_Brief_: Copy every line of the following data that includes the string "homotheties".

_Data for this exercise_:
________________________________________
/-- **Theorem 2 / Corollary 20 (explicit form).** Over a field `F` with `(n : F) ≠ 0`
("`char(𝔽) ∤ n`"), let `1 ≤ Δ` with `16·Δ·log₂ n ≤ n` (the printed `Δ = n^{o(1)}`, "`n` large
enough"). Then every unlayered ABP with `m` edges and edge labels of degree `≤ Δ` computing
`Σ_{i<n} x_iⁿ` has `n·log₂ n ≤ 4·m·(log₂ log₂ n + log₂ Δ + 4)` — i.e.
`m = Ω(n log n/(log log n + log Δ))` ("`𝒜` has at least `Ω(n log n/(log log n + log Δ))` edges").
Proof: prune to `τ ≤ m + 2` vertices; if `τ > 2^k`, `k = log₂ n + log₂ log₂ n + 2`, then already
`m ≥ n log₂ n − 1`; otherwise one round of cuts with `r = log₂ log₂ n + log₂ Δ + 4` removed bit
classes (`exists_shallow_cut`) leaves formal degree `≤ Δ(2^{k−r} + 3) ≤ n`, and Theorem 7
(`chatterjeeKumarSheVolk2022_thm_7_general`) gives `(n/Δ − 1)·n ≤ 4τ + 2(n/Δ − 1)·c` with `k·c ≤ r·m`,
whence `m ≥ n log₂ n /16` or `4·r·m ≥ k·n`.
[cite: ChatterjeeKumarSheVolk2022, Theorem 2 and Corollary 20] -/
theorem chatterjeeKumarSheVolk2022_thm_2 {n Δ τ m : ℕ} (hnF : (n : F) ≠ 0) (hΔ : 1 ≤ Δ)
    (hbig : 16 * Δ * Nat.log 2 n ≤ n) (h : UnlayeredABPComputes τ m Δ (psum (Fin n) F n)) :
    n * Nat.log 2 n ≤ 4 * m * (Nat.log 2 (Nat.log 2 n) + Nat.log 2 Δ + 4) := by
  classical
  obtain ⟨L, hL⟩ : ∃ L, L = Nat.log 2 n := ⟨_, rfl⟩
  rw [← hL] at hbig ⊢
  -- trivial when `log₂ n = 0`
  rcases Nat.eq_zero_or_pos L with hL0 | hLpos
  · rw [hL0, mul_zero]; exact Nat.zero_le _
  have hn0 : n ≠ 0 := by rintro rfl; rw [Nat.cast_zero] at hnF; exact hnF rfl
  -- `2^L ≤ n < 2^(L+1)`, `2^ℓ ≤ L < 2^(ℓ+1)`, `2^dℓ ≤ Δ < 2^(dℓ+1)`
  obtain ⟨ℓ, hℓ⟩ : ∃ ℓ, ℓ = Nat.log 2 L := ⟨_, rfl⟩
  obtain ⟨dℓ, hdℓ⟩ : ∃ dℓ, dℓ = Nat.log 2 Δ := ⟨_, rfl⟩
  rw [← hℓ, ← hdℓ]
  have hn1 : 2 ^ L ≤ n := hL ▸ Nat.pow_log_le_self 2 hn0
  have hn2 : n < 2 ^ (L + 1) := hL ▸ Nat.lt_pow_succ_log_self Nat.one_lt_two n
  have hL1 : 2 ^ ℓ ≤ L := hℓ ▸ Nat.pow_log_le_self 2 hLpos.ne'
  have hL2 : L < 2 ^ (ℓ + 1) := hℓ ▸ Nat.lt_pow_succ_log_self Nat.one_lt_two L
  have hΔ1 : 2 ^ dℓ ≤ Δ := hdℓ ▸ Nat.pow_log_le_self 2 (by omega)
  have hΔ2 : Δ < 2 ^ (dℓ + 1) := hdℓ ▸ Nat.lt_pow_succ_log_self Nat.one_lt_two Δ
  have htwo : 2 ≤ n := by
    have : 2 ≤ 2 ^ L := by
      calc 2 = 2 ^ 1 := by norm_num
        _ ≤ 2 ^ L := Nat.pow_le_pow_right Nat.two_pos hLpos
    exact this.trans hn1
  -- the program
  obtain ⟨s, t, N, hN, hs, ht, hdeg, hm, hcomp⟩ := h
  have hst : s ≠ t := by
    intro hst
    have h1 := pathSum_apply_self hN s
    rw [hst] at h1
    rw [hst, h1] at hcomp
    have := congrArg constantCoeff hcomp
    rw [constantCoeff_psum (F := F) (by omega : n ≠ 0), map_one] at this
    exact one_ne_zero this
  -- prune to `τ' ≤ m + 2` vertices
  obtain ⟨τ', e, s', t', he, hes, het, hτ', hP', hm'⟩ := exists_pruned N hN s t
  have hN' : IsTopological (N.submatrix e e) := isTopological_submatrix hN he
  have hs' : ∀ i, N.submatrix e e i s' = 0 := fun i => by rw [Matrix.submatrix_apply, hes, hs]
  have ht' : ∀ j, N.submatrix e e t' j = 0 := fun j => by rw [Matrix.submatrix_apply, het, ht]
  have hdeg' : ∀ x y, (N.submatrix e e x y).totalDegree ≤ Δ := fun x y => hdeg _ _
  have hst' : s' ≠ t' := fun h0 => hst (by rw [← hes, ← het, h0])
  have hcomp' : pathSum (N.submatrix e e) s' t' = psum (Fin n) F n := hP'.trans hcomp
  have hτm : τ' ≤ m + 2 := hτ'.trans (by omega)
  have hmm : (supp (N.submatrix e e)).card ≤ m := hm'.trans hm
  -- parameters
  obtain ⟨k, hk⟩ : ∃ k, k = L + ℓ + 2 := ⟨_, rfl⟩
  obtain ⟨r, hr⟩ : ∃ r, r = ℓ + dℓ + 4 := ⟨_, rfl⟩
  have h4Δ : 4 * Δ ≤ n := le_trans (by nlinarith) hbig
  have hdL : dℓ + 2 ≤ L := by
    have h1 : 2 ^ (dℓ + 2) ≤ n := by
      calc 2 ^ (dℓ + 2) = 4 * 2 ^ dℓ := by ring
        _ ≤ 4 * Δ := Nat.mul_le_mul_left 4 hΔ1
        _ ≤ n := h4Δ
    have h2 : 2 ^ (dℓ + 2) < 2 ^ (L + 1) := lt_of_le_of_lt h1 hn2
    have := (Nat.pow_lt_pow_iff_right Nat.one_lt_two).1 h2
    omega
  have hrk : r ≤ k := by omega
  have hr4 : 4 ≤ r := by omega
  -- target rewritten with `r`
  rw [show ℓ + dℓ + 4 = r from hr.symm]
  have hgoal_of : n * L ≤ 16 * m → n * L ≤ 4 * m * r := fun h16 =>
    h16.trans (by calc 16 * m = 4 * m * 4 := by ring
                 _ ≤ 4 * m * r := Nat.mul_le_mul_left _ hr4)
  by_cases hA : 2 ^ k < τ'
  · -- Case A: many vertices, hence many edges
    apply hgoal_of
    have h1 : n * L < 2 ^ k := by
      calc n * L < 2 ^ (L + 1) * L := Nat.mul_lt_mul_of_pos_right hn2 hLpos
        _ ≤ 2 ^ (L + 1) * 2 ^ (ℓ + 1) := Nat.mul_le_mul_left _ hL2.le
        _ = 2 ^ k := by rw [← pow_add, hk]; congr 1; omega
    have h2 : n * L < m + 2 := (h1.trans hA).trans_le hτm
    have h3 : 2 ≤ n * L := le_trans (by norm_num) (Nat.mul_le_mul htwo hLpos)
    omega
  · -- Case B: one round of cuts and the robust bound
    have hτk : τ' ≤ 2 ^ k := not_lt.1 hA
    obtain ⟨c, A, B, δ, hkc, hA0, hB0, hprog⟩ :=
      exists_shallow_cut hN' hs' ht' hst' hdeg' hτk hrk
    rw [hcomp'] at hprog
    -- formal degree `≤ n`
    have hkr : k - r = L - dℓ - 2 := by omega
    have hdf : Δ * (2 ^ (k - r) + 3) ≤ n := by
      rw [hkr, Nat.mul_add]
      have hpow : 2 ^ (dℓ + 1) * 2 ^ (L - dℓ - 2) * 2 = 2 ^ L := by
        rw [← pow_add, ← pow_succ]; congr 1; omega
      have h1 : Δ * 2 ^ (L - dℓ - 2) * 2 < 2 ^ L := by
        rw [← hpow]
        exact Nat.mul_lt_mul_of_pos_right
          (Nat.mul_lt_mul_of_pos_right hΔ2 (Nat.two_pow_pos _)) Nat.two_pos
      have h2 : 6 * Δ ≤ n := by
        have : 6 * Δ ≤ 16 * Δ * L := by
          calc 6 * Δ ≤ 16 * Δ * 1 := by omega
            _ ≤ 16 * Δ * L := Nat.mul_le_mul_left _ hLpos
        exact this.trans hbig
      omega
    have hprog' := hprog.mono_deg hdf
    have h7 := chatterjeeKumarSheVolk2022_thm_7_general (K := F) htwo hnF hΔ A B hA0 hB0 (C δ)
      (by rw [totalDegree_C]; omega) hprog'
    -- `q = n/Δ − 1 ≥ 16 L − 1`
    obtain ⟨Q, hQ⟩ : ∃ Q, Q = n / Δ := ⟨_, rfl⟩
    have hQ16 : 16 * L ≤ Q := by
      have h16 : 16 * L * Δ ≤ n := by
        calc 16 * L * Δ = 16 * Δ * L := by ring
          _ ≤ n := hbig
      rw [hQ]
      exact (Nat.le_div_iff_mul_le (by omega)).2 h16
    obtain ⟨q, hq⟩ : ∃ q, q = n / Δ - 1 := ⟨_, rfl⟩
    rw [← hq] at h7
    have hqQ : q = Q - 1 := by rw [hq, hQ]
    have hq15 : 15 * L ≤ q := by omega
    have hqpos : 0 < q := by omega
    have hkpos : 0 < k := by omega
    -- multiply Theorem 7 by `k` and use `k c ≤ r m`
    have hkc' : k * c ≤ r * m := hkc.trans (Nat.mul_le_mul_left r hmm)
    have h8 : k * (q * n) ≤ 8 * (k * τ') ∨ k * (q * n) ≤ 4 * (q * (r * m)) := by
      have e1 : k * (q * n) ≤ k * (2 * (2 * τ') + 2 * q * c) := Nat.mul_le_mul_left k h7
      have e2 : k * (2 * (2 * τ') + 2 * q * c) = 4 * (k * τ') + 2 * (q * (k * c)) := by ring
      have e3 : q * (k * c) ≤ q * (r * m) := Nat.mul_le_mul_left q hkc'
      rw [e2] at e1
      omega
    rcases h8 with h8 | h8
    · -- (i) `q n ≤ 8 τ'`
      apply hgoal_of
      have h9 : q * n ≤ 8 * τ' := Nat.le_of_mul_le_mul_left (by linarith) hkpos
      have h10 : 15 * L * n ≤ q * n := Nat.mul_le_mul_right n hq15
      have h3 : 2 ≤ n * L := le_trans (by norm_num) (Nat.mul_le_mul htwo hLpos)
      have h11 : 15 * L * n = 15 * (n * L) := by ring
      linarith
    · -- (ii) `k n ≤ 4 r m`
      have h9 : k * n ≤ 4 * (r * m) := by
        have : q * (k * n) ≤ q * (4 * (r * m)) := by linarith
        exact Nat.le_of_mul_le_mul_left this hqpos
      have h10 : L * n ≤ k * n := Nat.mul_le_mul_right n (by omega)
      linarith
________________________________________
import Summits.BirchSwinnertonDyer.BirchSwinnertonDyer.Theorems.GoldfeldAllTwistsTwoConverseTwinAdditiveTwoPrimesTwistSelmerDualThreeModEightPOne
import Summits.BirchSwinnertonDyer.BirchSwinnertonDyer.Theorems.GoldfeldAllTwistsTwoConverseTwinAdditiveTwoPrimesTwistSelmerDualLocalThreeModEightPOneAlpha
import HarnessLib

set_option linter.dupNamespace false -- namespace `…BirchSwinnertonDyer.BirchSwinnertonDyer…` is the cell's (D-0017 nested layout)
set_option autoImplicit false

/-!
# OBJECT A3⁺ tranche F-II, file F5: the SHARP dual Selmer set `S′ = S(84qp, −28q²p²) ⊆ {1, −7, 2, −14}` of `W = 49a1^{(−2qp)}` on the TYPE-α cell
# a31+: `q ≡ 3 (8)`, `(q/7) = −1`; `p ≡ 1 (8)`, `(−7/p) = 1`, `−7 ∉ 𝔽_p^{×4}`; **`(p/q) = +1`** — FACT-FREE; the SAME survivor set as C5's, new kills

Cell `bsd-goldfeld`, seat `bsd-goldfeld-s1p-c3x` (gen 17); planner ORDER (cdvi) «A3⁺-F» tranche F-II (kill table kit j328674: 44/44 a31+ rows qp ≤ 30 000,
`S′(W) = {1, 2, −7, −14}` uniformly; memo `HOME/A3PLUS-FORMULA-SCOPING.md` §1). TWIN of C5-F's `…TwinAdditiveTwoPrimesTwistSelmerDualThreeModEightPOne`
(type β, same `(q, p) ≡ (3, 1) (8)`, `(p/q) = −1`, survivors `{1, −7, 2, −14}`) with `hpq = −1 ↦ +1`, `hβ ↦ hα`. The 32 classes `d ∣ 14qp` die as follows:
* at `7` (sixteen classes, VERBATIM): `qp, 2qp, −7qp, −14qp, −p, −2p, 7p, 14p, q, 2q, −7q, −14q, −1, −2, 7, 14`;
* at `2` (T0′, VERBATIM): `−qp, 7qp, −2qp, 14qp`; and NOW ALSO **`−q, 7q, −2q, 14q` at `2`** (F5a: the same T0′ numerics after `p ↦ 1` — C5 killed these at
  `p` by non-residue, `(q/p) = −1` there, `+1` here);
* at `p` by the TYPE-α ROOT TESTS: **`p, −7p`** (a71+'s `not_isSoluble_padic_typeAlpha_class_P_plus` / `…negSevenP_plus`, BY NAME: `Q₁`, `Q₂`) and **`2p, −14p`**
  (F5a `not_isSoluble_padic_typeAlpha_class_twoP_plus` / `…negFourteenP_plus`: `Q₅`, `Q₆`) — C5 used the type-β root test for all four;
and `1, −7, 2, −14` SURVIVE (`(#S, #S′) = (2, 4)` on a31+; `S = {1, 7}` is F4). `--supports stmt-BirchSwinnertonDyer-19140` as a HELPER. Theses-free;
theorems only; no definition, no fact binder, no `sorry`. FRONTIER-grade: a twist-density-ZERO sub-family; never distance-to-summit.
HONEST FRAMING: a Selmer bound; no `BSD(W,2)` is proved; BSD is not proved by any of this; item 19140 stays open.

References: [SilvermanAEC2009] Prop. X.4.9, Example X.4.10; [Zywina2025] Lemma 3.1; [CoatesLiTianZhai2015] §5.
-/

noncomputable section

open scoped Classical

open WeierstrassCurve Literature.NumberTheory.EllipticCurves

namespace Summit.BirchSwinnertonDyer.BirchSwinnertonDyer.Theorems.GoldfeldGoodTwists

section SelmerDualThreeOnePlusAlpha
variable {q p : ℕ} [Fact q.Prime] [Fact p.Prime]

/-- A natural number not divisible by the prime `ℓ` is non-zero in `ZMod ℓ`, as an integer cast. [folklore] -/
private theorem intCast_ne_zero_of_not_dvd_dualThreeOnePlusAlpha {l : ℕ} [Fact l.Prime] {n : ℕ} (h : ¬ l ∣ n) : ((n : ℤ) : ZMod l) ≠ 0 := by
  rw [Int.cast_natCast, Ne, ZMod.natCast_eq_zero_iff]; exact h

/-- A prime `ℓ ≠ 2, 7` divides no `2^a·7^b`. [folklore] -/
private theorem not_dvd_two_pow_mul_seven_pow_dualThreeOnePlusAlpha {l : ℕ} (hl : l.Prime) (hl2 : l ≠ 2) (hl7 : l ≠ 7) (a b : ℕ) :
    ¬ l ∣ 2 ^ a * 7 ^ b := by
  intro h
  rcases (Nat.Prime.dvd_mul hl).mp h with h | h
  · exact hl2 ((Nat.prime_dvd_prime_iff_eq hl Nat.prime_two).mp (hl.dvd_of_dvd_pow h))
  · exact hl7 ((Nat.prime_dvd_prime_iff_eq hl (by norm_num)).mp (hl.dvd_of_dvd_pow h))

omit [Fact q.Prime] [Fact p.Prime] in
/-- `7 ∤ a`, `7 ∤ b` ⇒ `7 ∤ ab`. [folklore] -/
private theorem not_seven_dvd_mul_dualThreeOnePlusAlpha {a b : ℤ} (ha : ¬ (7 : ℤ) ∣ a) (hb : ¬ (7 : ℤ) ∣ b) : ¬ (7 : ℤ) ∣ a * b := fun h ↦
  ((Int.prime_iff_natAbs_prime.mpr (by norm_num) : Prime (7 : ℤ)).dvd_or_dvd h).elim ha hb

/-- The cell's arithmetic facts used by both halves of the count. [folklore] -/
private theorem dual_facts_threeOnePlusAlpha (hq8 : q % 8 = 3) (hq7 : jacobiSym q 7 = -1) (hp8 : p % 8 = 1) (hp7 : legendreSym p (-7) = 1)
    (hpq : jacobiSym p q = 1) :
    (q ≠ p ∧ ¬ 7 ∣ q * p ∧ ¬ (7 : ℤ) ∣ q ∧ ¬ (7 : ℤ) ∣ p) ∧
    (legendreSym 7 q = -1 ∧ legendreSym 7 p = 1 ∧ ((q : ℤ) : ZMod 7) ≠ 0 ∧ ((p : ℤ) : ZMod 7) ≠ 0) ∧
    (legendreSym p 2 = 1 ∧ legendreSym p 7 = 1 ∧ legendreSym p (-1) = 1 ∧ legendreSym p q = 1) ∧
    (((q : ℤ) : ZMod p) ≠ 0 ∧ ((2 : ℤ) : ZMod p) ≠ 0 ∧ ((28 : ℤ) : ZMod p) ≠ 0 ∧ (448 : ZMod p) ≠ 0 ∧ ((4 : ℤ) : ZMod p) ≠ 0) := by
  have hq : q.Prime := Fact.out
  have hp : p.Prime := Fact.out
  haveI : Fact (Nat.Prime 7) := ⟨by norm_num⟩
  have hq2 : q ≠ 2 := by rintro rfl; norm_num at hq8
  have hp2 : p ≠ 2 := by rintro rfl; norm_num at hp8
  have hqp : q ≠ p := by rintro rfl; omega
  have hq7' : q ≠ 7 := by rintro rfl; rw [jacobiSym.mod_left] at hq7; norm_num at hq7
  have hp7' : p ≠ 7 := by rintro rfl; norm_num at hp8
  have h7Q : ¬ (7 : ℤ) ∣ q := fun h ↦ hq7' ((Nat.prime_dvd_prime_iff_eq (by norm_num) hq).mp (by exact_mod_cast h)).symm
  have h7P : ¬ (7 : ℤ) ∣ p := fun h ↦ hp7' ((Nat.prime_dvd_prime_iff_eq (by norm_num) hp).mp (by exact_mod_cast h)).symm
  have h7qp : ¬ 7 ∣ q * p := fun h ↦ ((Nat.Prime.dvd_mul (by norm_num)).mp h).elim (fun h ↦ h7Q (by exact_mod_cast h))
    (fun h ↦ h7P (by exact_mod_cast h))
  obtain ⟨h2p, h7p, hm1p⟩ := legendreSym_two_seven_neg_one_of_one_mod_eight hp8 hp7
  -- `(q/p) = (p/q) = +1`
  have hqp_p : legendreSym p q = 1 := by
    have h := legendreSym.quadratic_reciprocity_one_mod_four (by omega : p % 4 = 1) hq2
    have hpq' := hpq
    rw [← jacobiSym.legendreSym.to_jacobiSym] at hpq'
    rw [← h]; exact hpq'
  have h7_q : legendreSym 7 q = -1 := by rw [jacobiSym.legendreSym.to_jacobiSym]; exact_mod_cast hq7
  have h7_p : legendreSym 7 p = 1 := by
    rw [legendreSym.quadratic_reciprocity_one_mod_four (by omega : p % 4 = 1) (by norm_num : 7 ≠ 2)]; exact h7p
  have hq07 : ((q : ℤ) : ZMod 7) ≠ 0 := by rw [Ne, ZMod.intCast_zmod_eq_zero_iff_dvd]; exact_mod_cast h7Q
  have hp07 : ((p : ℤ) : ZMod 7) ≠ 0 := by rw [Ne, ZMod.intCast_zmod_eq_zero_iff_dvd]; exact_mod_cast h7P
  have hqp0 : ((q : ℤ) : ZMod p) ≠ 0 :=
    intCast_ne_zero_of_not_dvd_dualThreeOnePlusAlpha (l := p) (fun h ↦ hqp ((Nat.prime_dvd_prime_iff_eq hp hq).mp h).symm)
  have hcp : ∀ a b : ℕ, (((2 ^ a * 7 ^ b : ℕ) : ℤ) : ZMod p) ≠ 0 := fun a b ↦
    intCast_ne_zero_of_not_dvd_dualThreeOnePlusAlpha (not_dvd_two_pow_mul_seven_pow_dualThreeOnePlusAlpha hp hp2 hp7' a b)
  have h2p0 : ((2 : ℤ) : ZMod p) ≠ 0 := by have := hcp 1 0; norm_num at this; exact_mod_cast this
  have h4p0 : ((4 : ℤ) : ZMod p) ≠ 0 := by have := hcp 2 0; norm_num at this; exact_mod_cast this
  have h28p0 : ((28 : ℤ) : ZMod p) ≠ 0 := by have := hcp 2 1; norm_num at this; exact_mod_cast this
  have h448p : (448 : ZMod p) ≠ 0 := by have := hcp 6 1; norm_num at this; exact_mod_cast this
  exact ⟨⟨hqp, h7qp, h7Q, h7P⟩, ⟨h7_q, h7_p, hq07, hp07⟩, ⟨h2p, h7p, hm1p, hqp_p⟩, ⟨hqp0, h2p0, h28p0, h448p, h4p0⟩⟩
________________________________________
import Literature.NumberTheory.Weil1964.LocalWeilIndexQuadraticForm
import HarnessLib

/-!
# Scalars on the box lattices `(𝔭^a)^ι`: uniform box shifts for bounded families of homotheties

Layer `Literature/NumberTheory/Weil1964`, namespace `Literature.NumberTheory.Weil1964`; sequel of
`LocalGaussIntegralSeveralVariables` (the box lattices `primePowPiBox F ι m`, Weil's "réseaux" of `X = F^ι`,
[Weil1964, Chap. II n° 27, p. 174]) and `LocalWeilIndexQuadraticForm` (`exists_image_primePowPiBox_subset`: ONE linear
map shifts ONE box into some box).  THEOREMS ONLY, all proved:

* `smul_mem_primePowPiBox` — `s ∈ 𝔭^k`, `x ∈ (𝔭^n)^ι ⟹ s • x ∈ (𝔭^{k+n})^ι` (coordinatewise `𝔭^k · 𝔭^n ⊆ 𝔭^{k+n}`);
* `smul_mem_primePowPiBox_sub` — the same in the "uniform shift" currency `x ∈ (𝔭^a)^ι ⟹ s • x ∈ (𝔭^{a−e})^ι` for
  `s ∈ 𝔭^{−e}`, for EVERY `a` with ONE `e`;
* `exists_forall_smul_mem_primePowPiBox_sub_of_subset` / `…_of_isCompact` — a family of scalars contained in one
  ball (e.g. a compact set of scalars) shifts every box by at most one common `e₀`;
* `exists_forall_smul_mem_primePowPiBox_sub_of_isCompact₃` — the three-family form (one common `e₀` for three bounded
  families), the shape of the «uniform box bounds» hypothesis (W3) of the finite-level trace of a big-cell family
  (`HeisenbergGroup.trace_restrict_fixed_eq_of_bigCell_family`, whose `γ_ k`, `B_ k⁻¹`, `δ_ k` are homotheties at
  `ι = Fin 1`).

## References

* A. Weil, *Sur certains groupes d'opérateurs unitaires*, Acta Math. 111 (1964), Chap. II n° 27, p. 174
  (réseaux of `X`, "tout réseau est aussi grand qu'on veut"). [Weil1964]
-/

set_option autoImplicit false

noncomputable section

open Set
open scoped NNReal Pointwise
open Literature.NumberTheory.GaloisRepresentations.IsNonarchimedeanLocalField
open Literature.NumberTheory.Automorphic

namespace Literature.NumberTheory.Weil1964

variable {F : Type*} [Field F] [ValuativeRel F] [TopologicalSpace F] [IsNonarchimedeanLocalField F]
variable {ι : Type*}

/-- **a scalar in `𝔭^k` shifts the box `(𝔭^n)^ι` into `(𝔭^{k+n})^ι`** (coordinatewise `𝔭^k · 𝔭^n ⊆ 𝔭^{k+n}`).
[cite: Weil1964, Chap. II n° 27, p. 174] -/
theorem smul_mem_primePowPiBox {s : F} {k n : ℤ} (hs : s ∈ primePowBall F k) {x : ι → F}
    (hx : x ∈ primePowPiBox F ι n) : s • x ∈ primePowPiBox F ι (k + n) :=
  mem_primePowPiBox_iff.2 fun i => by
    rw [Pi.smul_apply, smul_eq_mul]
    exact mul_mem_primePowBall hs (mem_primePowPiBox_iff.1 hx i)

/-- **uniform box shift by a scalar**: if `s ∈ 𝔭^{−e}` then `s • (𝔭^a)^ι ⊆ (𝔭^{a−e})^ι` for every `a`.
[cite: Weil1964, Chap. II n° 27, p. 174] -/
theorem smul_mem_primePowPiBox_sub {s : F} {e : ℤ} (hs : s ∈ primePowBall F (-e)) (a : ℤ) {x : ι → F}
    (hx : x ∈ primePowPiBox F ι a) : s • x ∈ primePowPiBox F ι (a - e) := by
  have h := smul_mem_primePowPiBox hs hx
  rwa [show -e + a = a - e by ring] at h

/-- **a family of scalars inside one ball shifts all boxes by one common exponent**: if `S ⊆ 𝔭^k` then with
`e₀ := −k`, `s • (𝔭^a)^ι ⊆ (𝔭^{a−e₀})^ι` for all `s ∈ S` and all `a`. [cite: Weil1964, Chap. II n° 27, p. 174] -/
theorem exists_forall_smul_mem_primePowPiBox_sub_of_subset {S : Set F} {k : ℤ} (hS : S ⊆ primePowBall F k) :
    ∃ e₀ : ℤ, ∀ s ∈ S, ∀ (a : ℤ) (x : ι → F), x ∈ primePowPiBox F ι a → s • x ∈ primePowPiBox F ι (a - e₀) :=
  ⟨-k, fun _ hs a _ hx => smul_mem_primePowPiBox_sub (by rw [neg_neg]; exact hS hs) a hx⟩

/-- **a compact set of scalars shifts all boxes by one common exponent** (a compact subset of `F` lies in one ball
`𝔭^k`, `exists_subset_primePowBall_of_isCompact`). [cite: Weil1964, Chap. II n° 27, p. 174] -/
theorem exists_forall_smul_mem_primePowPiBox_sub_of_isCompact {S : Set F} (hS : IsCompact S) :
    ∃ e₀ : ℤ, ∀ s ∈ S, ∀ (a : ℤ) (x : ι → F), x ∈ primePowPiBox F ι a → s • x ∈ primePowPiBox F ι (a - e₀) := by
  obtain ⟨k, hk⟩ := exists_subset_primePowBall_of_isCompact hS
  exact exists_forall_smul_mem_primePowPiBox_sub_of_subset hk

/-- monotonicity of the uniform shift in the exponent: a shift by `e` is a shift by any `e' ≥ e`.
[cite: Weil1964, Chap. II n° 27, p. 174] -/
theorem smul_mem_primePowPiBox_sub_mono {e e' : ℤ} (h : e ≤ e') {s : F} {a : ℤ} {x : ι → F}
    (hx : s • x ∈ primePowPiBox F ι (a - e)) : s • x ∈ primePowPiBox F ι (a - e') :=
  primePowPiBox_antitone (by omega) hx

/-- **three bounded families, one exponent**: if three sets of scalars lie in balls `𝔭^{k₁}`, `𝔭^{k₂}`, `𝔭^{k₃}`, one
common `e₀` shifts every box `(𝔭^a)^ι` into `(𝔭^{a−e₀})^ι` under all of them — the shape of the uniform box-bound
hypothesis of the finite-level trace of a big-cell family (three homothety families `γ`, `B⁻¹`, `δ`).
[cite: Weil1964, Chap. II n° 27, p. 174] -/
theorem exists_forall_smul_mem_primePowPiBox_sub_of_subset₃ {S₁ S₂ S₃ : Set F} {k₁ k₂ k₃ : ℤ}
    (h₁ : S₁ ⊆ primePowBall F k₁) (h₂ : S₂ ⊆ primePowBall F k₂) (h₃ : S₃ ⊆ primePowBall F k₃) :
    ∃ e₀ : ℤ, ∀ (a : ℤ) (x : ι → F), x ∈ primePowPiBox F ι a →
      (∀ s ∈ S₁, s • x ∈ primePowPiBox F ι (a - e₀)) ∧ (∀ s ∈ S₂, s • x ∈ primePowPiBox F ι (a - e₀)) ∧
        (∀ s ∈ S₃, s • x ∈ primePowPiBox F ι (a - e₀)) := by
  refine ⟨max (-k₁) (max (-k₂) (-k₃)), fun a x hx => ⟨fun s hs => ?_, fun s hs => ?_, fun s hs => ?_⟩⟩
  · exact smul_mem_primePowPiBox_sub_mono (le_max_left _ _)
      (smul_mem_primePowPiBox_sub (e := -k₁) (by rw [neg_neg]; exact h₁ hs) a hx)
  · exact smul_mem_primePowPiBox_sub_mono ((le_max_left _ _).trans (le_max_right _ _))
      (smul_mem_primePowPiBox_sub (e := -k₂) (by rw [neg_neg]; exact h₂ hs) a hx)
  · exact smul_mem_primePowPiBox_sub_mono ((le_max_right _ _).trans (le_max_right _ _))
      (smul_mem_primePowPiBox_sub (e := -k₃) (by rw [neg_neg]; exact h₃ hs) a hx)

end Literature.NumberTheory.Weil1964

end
________________________________________
_Task output_:
# Scalars on the box lattices `(𝔭^a)^ι`: uniform box shifts for bounded families of homotheties
  (`HeisenbergGroup.trace_restrict_fixed_eq_of_bigCell_family`, whose `γ_ k`, `B_ k⁻¹`, `δ_ k` are homotheties at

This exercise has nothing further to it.